/-- **(S3) Continuum body of honestly pinned anchored regularisations, along a subsequence, `N_f = 3`** (the header's
ContinuumBodyOfPinned₃; open-problem).  For every honestly pinned `N_f = 3` regularisation with leading-log mass scaling
and diagonal certified gapped anchors there is a strictly increasing `φ : ℕ → ℕ` such that the re-indexed regularisation
carries, at EVERY positive tuple `m`, species renormalisations `z, shift` and OS data `T` with
`IsQCDAlong ((reindex reg φ).scheme m z shift) T` (two-loop scaling and the physical branch are inherited from the pin;
the content is the convergence of all lattice `n`-point functions of the renormalised composite fields along the
subsequence, for all masses at once), non-trivial and non-Gaussian glue, every flavour-changing pseudoscalar
non-trivial, and a continuum mass gap `Δ(m) > 0` of `T`.  Why plausibly true: uniform `E0′` bounds give compactness of
the lattice Schwinger functions, the Feynman–Hellmann identity bounds their mass derivatives so ONE diagonal subsequence
serves all `m` (Arzelà–Ascoli in the quark mass), rotation invariance is restored along asymptotically scaling
sequences, and massive `N_f = 3` QCD is non-trivial with propagating flavours and a gap `≈ min(m_π, glueball)`.  Why it
might fail: UV stability with LIGHT dynamical Wilson quarks (off-diagonal `E0′` bounds, `E1` restoration,
mass-equicontinuity down to `m → 0⁺`) is proved for no 4d gauge theory; the continuum gap near the chiral corner must
come with `m`-dependent constants only.  Size: open-problem. -/
def Stmt.stub_continuumBodyOfPinned : Prop :=
  ∀ reg : QCDRegularisation 3, reg.HasMassScaling → HonestlyPinned reg → DiagonalAnchors reg →
    ∃ (φ : ℕ → ℕ) (hφ : StrictMono φ), ∀ m : Fin 3 → ℝ, (∀ f, 0 < m f) → ContinuumBodyAt (reindex reg φ hφ) m

/-! ## §2 The registered stubs (the ONLY `sorry`s of this file) -/

/-- (S1) diagonal certified gapped anchors at the honest corner — open-problem. -/
theorem stub_diagonalLatticeAnchors : Stmt.stub_diagonalLatticeAnchors := by
  sorry

/-- (S2) chiral softness of honestly pinned regularisations — open-problem (Goldstone input). -/
theorem stub_chiralSoftness : Stmt.stub_chiralSoftness := by
  sorry

/-- (S3) continuum body along a subsequence — open-problem. -/
theorem stub_continuumBodyOfPinned : Stmt.stub_continuumBodyOfPinned := by
  sorry

/-! ## §3 Composition (kernel-checked; no `sorry` below this line) -/

section Reindex

variable {Nf : ℕ} {reg : QCDRegularisation Nf} {φ : ℕ → ℕ} {hφ : StrictMono φ}

/-- Leading-log mass scaling passes to subsequences (the scheme of the re-indexed regularisation is definitionally the
re-indexed scheme: `((reindex reg φ hφ).scheme m z shift).mq f k = (reg.scheme m z shift).mq f (φ k)` by `rfl`). [folklore] -/
theorem hasMassScaling_reindex (h : reg.HasMassScaling) : (reindex reg φ hφ).HasMassScaling := by
  obtain ⟨c, hc, ht⟩ := h
  exact ⟨c, hc, ht.comp hφ.tendsto_atTop⟩

/-- Two-loop asymptotic scaling passes to subsequences. [folklore] -/
theorem hasAsymptoticScaling_reindex (h : (reg.scheme 0 0 0).HasAsymptoticScaling) :
    ((reindex reg φ hφ).scheme 0 0 0).HasAsymptoticScaling := by
  obtain ⟨Λ, hΛ, ht⟩ := h
  exact ⟨Λ, hΛ, ht.comp hφ.tendsto_atTop⟩

/-- The honest pin passes to subsequences (corner, pin, scaling and branch are Tendsto/Eventually clauses). [folklore] -/
theorem honestlyPinned_reindex (h : HonestlyPinned reg) : HonestlyPinned (reindex reg φ hφ) := by
  obtain ⟨⟨mc, hlub, hpin⟩, haf, hbr⟩ := h
  exact ⟨⟨fun k => mc (φ k), hφ.tendsto_atTop.eventually hlub, hpin.comp hφ.tendsto_atTop⟩,
    hasAsymptoticScaling_reindex haf, hφ.tendsto_atTop.eventually hbr⟩

/-- A uniform lattice gap passes to subsequences (same rate, same constants). [folklore] -/
theorem hasLatticeMassGap_reindex {m : Fin Nf → ℝ} {Δ : ℝ} (h : (reg.scheme m 0 0).HasLatticeMassGap Δ) :
    ((reindex reg φ hφ).scheme m 0 0).HasLatticeMassGap Δ := by
  intro R R' A B
  obtain ⟨C, hC⟩ := h R R' A B
  refine ⟨C, (hφ.tendsto_atTop.eventually hC).mono fun k hk => ?_⟩
  intro S hS n hn
  exact hk S hS n hn

/-- The ray certificate passes to subsequences. [folklore] -/
theorem rayCertificate_reindex {m : Fin Nf → ℝ} (h : RayCertificate reg m) : RayCertificate (reindex reg φ hφ) m :=
  (hφ.tendsto_atTop.eventually h).mono fun _ hk => hk

/-- Diagonal certified gapped anchors pass to subsequences. [folklore] -/
theorem diagonalAnchors_reindex (h : DiagonalAnchors reg) : DiagonalAnchors (reindex reg φ hφ) := by
  obtain ⟨η, hpos, hlim, hanch⟩ := h
  refine ⟨η, hpos, hlim, fun j => ?_⟩
  obtain ⟨hray, Δ, hΔ, hgap⟩ := hanch j
  exact ⟨rayCertificate_reindex hray, Δ, hΔ, hasLatticeMassGap_reindex hgap⟩

end Reindex

/-- **Co-initial anchors from diagonal anchors**: below every positive tuple `m` sits a degenerate anchor
`(η_j, …, η_j)` with `η_j ≤ min_f m_f` (`η_j → 0`, finitely many flavours) — the crux's clause (i). [folklore] -/
theorem coinitial_of_diagonal {Nf : ℕ} {reg : QCDRegularisation Nf} (h : DiagonalAnchors reg) :
    ∀ m : Fin Nf → ℝ, (∀ f, 0 < m f) → ∃ mstar : Fin Nf → ℝ, (∀ f, 0 < mstar f ∧ mstar f ≤ m f) ∧
      RayCertificate reg mstar ∧ ∃ Δ : ℝ, 0 < Δ ∧ (reg.scheme mstar 0 0).HasLatticeMassGap Δ := by
  intro m hm
  obtain ⟨η, hpos, hlim, hanch⟩ := h
  have hev : ∀ᶠ j in atTop, ∀ f, η j ≤ m f :=
    eventually_all.2 fun f => hlim.eventually (eventually_le_nhds (hm f))
  obtain ⟨j, hj⟩ := hev.exists
  obtain ⟨hray, Δ, hΔ, hgap⟩ := hanch j
  exact ⟨fun _ => η j, fun f => ⟨hpos j, hj f⟩, hray, Δ, hΔ, hgap⟩

/-- **The crux from the three stubs** (concludes `ChirallyAnchoredQCDThree` BY NAME).  The lattice stub gives `reg`
with mass scaling, the honest pin and diagonal anchors; the continuum law gives a subsequence `φ` and the continuum
body of `reindex reg φ` at every positive tuple; mass scaling, pin and anchors pass to the subsequence; the chiral law
applied THERE gives `IsChiralAtZero`; the co-initial anchor clause is `coinitial_of_diagonal`. -/
theorem ChirallyAnchoredQCDThree_of :
    Stmt.stub_diagonalLatticeAnchors → Stmt.stub_chiralSoftness → Stmt.stub_continuumBodyOfPinned →
      ChirallyAnchoredQCDThree := by
  intro hL hC hK
  obtain ⟨reg, hms, hpin, hanch⟩ := hL
  obtain ⟨φ, hφ, hbody⟩ := hK reg hms hpin hanch
  have hms' : (reindex reg φ hφ).HasMassScaling := hasMassScaling_reindex hms
  have hpin' : HonestlyPinned (reindex reg φ hφ) := honestlyPinned_reindex hpin
  have hanch' : DiagonalAnchors (reindex reg φ hφ) := diagonalAnchors_reindex hanch
  exact ⟨reindex reg φ hφ, hms', hC _ hms' hpin', coinitial_of_diagonal hanch', hbody⟩

/-- The crux along this skeleton, from the registered stubs (sorries only inside `stub_*`). -/
theorem chirallyAnchoredQCDThree_of_stubs : ChirallyAnchoredQCDThree :=
  ChirallyAnchoredQCDThree_of stub_diagonalLatticeAnchors stub_chiralSoftness stub_continuumBodyOfPinned

end Summit.QuantumFields.QCD.Cruxes.ChirallyAnchoredQCDThree.Birth

end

========

Action item: Above are the records; print exactly the lines from the line with "exact ⟨Λ, hΛ, ht.comp hφ.tendsto_atTop⟩" to the line with "pass to subsequences. [folklore] -/", including both, and nothing else.

Task result:
  exact ⟨Λ, hΛ, ht.comp hφ.tendsto_atTop⟩

/-- The honest pin passes to subsequences (corner, pin, scaling and branch are Tendsto/Eventually clauses). [folklore] -/
theorem honestlyPinned_reindex (h : HonestlyPinned reg) : HonestlyPinned (reindex reg φ hφ) := by
  obtain ⟨⟨mc, hlub, hpin⟩, haf, hbr⟩ := h
  exact ⟨⟨fun k => mc (φ k), hφ.tendsto_atTop.eventually hlub, hpin.comp hφ.tendsto_atTop⟩,
    hasAsymptoticScaling_reindex haf, hφ.tendsto_atTop.eventually hbr⟩

/-- A uniform lattice gap passes to subsequences (same rate, same constants). [folklore] -/
theorem hasLatticeMassGap_reindex {m : Fin Nf → ℝ} {Δ : ℝ} (h : (reg.scheme m 0 0).HasLatticeMassGap Δ) :
    ((reindex reg φ hφ).scheme m 0 0).HasLatticeMassGap Δ := by
  intro R R' A B
  obtain ⟨C, hC⟩ := h R R' A B
  refine ⟨C, (hφ.tendsto_atTop.eventually hC).mono fun k hk => ?_⟩
  intro S hS n hn
  exact hk S hS n hn

/-- The ray certificate passes to subsequences. [folklore] -/
theorem rayCertificate_reindex {m : Fin Nf → ℝ} (h : RayCertificate reg m) : RayCertificate (reindex reg φ hφ) m :=
  (hφ.tendsto_atTop.eventually h).mono fun _ hk => hk

/-- Diagonal certified gapped anchors pass to subsequences. [folklore] -/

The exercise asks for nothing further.